Foto   di Ilaria  Sagaria

 

 

 



E ci siamo ritrovati con i giovani fotografi, disposti a rispondere ad  alcune domande. Una intervista interessante, sincera, che apre alla gioia del confronto, del dialogo fra generazioni, all’importante missione dei linguaggi, al valore del tramandare e della capacità di guardare avanti.  Per questo li ringraziamo.

La mostra doveva chiudere i battenti il 10 luglio scorso, ma il termine è stato prorogato fino a fine agosto. Vi ha colto di sorpresa questa notizia o c’ è un motivo particolare per spiegarla? Raccontate una esperienza fra le più interessanti vissute nell’ambito della mostra.

LAB 03- Sì in effetti, la notizia della proroga della mostra ci ha colto di sorpresa. La mostra ha riscontrato un buon esito fin dall’inizio. L’obbligo di prenotazione e la necessità di consentire l’accesso in maniera contingentata ci spaventavano molto. Pensavamo fossero dei deterrenti per il pubblico e invece siamo rimasti positivamente sorpresi dall’affluenza del primo mese e questo è il motivo per cui siamo riusciti a far prorogare la mostra per altri 30 giorni.

Tutto il periodo di realizzazione, organizzazione e allestimento è stato di grande importanza per ognuno di noi, in quanto abbiamo avuto modo di metterci in gioco in ambiti diversi e per noi completamente nuovi: materiali di allestimento, stampa, progettazione, comunicazione.

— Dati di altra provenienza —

import Summits.HubbardSuperconductivity.HubbardSuperconductivity.Theorems.BirComplexStableXY.Negative.WitnessTable
import Literature.MathematicalPhysics.QuantumFieldTheory.TorusChartCochains
import HarnessLib

/-!
# Crux `BirComplexStableXYR`, line `fat-gaussian-defect-calculus`: stub R12 `stub_pathCfg_osc`

Registered stub (lead c7, skeleton `Cruxes/BirComplexStableXYR/Lines/fat_gaussian_defect_calculus.lean`), helper
(`--supports`) for the crux `Summit.HubbardSuperconductivity.HubbardSuperconductivity.Theses.BalabanIR.BirComplexStableXYR`:
**the oscillation of a window path configuration is controlled by the bond gradients.**  On the engine's torus
`Λ L M = (Fin 2 → ZMod L) × ZMod M` with the space–time chart `TorusChart.piProdZMod 2 L M`, the window path
configuration `P η s : W r → ℝ` is the staircase sum of the real `1`-cochain `η` inside the window with corner `s`
(`w.1` edges in direction `0`, then `w.2.1` in direction `1`, then `w.2.2` in direction `2`).  If every value of `η`
has modulus at most `m`, then any two values of `P η s` differ by at most `6(r−1)·m`.

Proof: a line sum of `n` edges has modulus `≤ n·m` (`Finset.abs_sum_le_sum_abs`, `Finset.sum_le_sum`,
`Finset.sum_const`, `Finset.card_range`); each of the three staircase lengths is a `Fin r`, hence `≤ r − 1`; so
`|P η s w| ≤ 3(r−1)·m` and `|P η s w − P η s w'| ≤ |P η s w| + |P η s w'| ≤ 6(r−1)·m`.  No definitions; sorry-free.
-/

set_option linter.dupNamespace false -- summit = problem name (single-conjunct summit), D-0017

namespace Summit.HubbardSuperconductivity.HubbardSuperconductivity.Theorems.FSUnfolding

open scoped BigOperators
open Literature.MathematicalPhysics.QuantumFieldTheory Literature.Probability.LatticeModels
open Summit.HubbardSuperconductivity.BirComplexStableXYNegative

/-- **Modulus of a line sum** (any charted torus).  If every value of the real `1`-cochain `η` has modulus at most
`m`, the line sum of `η` along `n` consecutive edges has modulus at most `n·m`. [folklore] -/
theorem abs_lineSum_le_length_mul {Λ : Type*} [AddCommGroup Λ] {d : ℕ} (F : TorusChart Λ d)
    (η : Λ → Fin d → ℝ) (m : ℝ) (hm : ∀ (x : Λ) (i : Fin d), |η x i| ≤ m) (i : Fin d) (n : ℕ) (y : Λ) :
    |F.lineSum η i n y| ≤ (n : ℝ) * m := by
  unfold TorusChart.lineSum
  calc |∑ k ∈ Finset.range n, η (y + k • F.gen i) i|
      ≤ ∑ k ∈ Finset.range n, |η (y + k • F.gen i) i| := Finset.abs_sum_le_sum_abs _ _
    _ ≤ ∑ _k ∈ Finset.range n, m := Finset.sum_le_sum fun k _ => hm _ _
    _ = (n : ℝ) * m := by rw [Finset.sum_const, Finset.card_range, nsmul_eq_mul]

/-- **A staircase length is at most `r − 1`.**  Every `j : Fin r` satisfies `(j : ℝ) ≤ r − 1`. [folklore] -/
theorem natCast_fin_le_sub_one {r : ℕ} (j : Fin r) : ((j : ℕ) : ℝ) ≤ (r : ℝ) - 1 := by
  have h : (j : ℕ) + 1 ≤ r := j.isLt
  have h' : ((j : ℕ) : ℝ) + 1 ≤ (r : ℝ) := by exact_mod_cast h
  linarith

/-- **Stub R12 `stub_pathCfg_osc` (registered signature, verbatim): oscillation of window path configurations is
controlled by the bond gradients.**  If every value of the `1`-cochain `η` is at most `m` in modulus, two values of
the window path configuration `P η s` differ by at most `6(r−1)·m` (each staircase has at most `3(r−1)` edges, each
line sum of `n` edges has modulus `≤ n·m`, `abs_add_three` and `|a − b| ≤ |a| + |b|`).  So a "rough window" (oscillation `≥ p`)
contains a bond with `|η_b| ≥ p/(6(r−1))`. [folklore] -/
theorem stub_pathCfg_osc :
    ∀ (r L M : ℕ) [NeZero L] [NeZero M]
      (P : (Λ L M → Fin 3 → ℝ) → Λ L M → W r → ℝ),
      (∀ (ω : Λ L M → Fin 3 → ℝ) (s : Λ L M) (w : W r), P ω s w =
        (TorusChart.piProdZMod 2 L M).lineSum ω 0 (w.1 : ℕ) s
          + (TorusChart.piProdZMod 2 L M).lineSum ω 1 (w.2.1 : ℕ) (s + (w.1 : ℕ) • (TorusChart.piProdZMod 2 L M).gen 0)
          + (TorusChart.piProdZMod 2 L M).lineSum ω 2 (w.2.2 : ℕ)
            (s + (w.1 : ℕ) • (TorusChart.piProdZMod 2 L M).gen 0 + (w.2.1 : ℕ) • (TorusChart.piProdZMod 2 L M).gen 1)) →
      ∀ (η : Λ L M → Fin 3 → ℝ) (m : ℝ), (∀ (x : Λ L M) (i : Fin 3), |η x i| ≤ m) →
      ∀ (s : Λ L M) (w w' : W r), |P η s w - P η s w'| ≤ 6 * ((r : ℝ) - 1) * m := by
  intro r L M _ _ P hP η m hm s w w'
  -- `m` is nonnegative: it dominates a modulus.
  have hm0 : 0 ≤ m := (abs_nonneg _).trans (hm s 0)
  -- Each value of the window path configuration has modulus at most `3(r−1)·m`.
  have hbound : ∀ v : W r, |P η s v| ≤ 3 * ((r : ℝ) - 1) * m := by
    intro v
    rw [hP]
    have h1 := abs_lineSum_le_length_mul (TorusChart.piProdZMod 2 L M) η m hm 0 (v.1 : ℕ) s
    have h2 := abs_lineSum_le_length_mul (TorusChart.piProdZMod 2 L M) η m hm 1 (v.2.1 : ℕ)
      (s + (v.1 : ℕ) • (TorusChart.piProdZMod 2 L M).gen 0)
    have h3 := abs_lineSum_le_length_mul (TorusChart.piProdZMod 2 L M) η m hm 2 (v.2.2 : ℕ)
      (s + (v.1 : ℕ) • (TorusChart.piProdZMod 2 L M).gen 0 + (v.2.1 : ℕ) • (TorusChart.piProdZMod 2 L M).gen 1)
    have hv1 : ((v.1 : ℕ) : ℝ) * m ≤ ((r : ℝ) - 1) * m :=
      mul_le_mul_of_nonneg_right (natCast_fin_le_sub_one v.1) hm0
    have hv2 : ((v.2.1 : ℕ) : ℝ) * m ≤ ((r : ℝ) - 1) * m :=
      mul_le_mul_of_nonneg_right (natCast_fin_le_sub_one v.2.1) hm0
    have hv3 : ((v.2.2 : ℕ) : ℝ) * m ≤ ((r : ℝ) - 1) * m :=
      mul_le_mul_of_nonneg_right (natCast_fin_le_sub_one v.2.2) hm0
    refine (abs_add_three _ _ _).trans ?_
    linarith
  calc |P η s w - P η s w'|
      ≤ |P η s w| + |P η s w'| := abs_sub _ _
    _ ≤ 3 * ((r : ℝ) - 1) * m + 3 * ((r : ℝ) - 1) * m := add_le_add (hbound w) (hbound w')
    _ = 6 * ((r : ℝ) - 1) * m := by ring

end Summit.HubbardSuperconductivity.HubbardSuperconductivity.Theorems.FSUnfolding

Un’esperienza stancante ma estremamente formativa.

Il momento più emozionante è stato senza dubbio il giorno dell’opening: finalmente la nostra ricerca, così intima e così a lungo elaborata, veniva mostrata ad un pubblico esterno. Tutto ciò che avevamo costruito insieme negli ultimi tre anni giungeva ad un nuovo fruitore, usciva dalla dimensione intima dello studio di Biasiucci.

Eravamo emozionati, carichi di energie e fortemente uniti.


Che ha significato Epifanie / 03  all’interno  del Campania Teatro  Festival dopo lo studio e il lavoro fatto con il Maestro Biasiucci ?

LAB 03- Il Campania Teatro Festival (e prima il Napoli Teatro Festival) ha sempre nutrito grande stima nei confronti dell’opera di Antonio Biasiucci -la cui formazione non è un caso che provenga proprio dal teatro- e nei confronti del suo Laboratorio Irregolare. Inoltre ha da sempre rivolto una grande attenzione verso i lavori dei giovani fotografi.

Epifanie/03 rappresenta una fine e un inizio al tempo stesso. La fine di un lavoro durato ben tre anni. Tre anni di sacrifici, impegno costante, condivisione, empatia, risate ma anche di sconforto e frustrazione a volte. Rappresenta la fine di un percorso che al tempo stesso è un inizio, in quanto "rivelazione", come il termine stesso "Epifanie" indica. L'inizio di un nuovo approccio alla fotografia, un nuovo metodo, un nuovo sguardo, nuove possibilità.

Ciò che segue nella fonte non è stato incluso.